[What is being asked]
Would you copy each line of the data below that has "open"?

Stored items
=== Section Start ===

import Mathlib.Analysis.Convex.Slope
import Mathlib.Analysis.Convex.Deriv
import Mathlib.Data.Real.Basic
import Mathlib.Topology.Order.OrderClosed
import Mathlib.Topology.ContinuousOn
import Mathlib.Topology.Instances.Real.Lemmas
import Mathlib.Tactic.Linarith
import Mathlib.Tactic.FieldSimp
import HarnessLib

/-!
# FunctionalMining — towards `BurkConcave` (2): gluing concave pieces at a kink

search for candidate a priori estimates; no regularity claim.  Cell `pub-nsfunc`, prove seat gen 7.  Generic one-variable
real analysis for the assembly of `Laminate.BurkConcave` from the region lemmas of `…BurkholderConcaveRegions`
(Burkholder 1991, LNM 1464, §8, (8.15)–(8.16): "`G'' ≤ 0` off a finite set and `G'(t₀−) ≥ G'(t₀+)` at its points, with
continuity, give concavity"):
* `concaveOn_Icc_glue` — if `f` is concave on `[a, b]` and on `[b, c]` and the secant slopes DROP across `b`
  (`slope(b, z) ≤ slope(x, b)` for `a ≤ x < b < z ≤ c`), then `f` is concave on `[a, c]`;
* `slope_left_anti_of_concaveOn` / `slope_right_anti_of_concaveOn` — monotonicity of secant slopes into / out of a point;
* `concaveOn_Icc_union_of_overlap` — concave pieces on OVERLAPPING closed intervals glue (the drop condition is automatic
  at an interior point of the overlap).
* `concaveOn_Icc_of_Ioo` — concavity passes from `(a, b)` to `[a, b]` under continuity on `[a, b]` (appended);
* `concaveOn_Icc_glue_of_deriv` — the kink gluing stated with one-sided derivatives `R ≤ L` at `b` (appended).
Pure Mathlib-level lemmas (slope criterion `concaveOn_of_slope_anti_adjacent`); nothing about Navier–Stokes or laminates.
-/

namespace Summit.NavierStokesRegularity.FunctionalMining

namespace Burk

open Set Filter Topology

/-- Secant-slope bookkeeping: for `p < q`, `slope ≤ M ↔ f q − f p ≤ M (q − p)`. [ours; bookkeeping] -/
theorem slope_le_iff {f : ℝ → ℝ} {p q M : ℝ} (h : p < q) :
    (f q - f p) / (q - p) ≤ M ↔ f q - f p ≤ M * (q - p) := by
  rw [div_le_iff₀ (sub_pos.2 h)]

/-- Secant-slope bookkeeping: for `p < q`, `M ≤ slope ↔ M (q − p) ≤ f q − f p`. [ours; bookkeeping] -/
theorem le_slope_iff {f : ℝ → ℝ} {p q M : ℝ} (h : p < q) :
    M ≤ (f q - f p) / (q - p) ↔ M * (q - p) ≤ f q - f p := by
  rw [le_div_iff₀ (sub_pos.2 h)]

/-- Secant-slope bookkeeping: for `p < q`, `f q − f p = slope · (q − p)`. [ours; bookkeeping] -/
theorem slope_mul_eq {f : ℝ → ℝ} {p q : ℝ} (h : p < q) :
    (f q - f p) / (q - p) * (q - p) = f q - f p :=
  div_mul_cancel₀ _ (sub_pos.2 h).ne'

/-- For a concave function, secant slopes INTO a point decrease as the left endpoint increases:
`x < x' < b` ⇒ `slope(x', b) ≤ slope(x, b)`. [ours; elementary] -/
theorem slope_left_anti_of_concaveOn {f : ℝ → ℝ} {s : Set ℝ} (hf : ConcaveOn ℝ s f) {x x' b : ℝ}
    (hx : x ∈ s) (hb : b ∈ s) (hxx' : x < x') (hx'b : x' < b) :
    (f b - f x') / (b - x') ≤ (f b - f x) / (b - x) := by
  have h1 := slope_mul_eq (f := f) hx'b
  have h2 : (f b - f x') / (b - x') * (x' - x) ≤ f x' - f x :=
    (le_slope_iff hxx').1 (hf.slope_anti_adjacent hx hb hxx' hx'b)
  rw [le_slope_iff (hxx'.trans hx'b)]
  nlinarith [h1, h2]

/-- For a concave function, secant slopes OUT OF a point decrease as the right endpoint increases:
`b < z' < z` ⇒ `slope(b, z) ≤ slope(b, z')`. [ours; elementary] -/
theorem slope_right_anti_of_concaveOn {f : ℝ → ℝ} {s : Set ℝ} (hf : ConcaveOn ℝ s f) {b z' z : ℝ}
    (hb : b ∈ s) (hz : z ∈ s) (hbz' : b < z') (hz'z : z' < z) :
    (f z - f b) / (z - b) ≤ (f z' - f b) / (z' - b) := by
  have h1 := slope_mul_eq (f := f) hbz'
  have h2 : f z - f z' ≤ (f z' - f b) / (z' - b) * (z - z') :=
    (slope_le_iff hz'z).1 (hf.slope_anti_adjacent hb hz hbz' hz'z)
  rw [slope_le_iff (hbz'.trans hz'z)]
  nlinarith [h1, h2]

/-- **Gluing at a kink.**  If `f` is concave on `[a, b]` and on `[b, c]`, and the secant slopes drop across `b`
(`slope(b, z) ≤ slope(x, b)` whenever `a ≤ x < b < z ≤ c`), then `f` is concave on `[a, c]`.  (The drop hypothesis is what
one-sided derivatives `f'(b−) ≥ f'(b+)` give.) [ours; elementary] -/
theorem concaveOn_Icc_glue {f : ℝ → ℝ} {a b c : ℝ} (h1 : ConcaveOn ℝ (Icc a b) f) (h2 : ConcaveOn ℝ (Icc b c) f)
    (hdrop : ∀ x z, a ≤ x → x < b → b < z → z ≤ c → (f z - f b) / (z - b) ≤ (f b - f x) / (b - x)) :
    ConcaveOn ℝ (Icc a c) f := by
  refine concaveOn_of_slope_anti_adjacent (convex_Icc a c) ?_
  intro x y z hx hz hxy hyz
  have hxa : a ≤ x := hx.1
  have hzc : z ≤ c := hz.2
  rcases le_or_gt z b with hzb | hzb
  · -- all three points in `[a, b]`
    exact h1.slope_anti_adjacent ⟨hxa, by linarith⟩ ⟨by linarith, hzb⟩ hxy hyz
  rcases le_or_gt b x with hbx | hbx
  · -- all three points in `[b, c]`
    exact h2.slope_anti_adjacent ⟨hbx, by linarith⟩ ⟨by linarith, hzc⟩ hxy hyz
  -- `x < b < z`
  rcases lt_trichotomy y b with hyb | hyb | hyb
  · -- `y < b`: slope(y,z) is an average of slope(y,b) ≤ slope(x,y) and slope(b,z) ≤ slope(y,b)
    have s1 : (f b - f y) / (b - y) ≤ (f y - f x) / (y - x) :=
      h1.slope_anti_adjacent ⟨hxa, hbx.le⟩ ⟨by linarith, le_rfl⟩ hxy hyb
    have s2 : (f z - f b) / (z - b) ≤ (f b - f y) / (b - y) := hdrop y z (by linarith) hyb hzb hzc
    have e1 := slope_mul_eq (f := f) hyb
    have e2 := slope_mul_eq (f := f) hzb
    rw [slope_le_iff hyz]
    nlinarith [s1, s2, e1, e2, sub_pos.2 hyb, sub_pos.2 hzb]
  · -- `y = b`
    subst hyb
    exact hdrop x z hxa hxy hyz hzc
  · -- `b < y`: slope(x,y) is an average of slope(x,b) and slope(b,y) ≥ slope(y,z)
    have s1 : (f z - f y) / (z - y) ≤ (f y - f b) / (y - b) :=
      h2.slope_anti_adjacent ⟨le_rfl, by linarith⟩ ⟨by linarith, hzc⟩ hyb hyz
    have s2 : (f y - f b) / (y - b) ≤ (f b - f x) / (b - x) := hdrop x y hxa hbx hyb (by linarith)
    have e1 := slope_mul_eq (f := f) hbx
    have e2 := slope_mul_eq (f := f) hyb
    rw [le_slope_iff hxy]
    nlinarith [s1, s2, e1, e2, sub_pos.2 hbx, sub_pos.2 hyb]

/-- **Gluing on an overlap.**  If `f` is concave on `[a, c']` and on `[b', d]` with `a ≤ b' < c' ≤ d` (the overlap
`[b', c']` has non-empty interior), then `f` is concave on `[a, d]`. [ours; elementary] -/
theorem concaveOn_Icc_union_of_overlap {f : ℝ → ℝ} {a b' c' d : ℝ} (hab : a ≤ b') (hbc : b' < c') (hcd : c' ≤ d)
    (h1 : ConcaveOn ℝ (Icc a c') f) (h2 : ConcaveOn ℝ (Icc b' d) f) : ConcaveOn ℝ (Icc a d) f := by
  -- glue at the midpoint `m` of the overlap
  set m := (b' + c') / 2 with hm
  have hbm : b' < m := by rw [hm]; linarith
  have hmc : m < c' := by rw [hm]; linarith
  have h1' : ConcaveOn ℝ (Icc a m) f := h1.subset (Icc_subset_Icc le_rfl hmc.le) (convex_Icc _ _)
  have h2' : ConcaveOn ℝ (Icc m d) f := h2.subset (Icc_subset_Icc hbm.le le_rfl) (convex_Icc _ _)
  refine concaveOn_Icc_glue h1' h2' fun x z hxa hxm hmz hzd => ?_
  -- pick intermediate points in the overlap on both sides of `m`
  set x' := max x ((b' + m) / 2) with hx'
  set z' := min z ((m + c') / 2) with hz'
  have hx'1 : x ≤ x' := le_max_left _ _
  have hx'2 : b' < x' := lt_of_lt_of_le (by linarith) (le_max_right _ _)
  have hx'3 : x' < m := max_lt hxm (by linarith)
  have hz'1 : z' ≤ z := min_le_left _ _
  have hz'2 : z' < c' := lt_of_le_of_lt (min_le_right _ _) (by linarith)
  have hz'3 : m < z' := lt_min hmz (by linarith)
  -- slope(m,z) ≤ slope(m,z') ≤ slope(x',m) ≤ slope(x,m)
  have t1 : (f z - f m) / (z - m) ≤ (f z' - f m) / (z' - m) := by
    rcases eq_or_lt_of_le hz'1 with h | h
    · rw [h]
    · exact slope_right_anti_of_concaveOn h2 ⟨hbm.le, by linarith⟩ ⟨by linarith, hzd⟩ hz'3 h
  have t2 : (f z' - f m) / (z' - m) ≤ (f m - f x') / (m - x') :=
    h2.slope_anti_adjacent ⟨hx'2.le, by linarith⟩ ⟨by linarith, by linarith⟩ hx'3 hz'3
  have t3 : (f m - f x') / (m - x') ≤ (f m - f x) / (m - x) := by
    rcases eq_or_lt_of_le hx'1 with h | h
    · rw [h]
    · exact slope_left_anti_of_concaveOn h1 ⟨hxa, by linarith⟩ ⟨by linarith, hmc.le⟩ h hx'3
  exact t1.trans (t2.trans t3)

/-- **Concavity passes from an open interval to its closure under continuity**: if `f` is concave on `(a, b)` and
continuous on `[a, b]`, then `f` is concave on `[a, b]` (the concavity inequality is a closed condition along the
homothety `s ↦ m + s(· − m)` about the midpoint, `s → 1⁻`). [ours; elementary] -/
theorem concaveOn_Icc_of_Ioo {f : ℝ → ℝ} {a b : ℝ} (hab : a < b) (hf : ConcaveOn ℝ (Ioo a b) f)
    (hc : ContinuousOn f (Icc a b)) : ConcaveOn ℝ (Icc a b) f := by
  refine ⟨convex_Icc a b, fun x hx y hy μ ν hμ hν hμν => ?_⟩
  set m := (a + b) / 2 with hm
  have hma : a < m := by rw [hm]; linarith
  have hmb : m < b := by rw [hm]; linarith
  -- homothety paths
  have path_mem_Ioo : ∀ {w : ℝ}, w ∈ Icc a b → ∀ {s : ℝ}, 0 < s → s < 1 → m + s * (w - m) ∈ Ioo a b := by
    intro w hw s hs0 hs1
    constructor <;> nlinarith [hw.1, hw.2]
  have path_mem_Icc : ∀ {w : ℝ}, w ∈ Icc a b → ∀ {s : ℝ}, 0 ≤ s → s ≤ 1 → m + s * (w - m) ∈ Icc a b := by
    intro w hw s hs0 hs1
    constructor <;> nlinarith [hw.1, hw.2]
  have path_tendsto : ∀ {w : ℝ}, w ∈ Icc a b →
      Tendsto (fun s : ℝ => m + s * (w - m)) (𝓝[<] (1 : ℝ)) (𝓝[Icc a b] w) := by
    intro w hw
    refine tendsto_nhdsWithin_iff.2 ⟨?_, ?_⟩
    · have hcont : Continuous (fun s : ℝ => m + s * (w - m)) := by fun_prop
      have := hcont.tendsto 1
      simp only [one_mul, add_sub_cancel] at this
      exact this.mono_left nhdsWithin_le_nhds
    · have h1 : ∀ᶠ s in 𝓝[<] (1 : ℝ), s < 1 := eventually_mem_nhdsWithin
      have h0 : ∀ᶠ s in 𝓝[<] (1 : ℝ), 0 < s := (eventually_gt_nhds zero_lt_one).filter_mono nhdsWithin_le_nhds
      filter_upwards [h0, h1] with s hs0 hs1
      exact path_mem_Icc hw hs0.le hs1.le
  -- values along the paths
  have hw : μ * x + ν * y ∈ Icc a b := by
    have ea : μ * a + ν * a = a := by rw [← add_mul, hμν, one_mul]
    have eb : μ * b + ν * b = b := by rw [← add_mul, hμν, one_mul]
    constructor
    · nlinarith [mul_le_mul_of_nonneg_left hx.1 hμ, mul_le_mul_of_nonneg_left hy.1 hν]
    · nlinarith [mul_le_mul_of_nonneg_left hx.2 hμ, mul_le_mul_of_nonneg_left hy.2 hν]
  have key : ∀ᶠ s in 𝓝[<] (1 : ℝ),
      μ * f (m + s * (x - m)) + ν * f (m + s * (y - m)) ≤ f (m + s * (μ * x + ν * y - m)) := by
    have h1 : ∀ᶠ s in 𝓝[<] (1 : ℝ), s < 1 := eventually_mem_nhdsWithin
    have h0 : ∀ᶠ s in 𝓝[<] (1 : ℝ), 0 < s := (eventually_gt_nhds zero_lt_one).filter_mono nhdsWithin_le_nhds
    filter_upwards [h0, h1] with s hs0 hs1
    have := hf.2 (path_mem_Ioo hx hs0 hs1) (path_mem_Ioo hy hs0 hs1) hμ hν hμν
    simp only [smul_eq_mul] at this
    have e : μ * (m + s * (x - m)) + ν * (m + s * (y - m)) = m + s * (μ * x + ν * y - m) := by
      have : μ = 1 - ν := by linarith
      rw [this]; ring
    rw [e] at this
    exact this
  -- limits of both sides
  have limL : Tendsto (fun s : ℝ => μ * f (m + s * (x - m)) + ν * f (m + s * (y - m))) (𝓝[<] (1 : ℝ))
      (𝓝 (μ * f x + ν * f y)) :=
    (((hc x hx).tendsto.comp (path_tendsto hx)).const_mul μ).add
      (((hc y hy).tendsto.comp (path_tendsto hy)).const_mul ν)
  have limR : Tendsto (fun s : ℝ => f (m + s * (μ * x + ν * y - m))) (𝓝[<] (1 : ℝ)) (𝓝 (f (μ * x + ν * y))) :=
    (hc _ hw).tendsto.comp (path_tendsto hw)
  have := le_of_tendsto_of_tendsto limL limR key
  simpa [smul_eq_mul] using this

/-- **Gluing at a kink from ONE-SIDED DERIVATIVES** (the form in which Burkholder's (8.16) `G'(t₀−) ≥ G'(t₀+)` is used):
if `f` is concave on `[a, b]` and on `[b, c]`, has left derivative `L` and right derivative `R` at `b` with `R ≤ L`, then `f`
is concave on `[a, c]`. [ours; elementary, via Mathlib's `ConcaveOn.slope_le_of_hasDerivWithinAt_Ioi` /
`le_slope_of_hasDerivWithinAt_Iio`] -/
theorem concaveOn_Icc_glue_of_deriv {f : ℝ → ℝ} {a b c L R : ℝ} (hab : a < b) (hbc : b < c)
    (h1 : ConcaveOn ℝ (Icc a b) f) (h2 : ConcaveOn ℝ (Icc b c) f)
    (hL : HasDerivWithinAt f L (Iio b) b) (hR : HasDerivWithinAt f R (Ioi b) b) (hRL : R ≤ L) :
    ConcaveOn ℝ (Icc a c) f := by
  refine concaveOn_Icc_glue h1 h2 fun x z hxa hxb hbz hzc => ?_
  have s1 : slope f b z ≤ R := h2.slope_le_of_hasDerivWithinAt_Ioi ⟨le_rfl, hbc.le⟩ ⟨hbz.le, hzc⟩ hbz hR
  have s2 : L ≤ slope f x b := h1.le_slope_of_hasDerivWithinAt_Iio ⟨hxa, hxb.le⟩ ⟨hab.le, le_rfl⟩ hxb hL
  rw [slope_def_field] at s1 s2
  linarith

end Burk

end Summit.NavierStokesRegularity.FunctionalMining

=== Section End ===

[Solution to the problem]
open Set Filter Topology
/-- **Concavity passes from an open interval to its closure under continuity**: if `f` is concave on `(a, b)` and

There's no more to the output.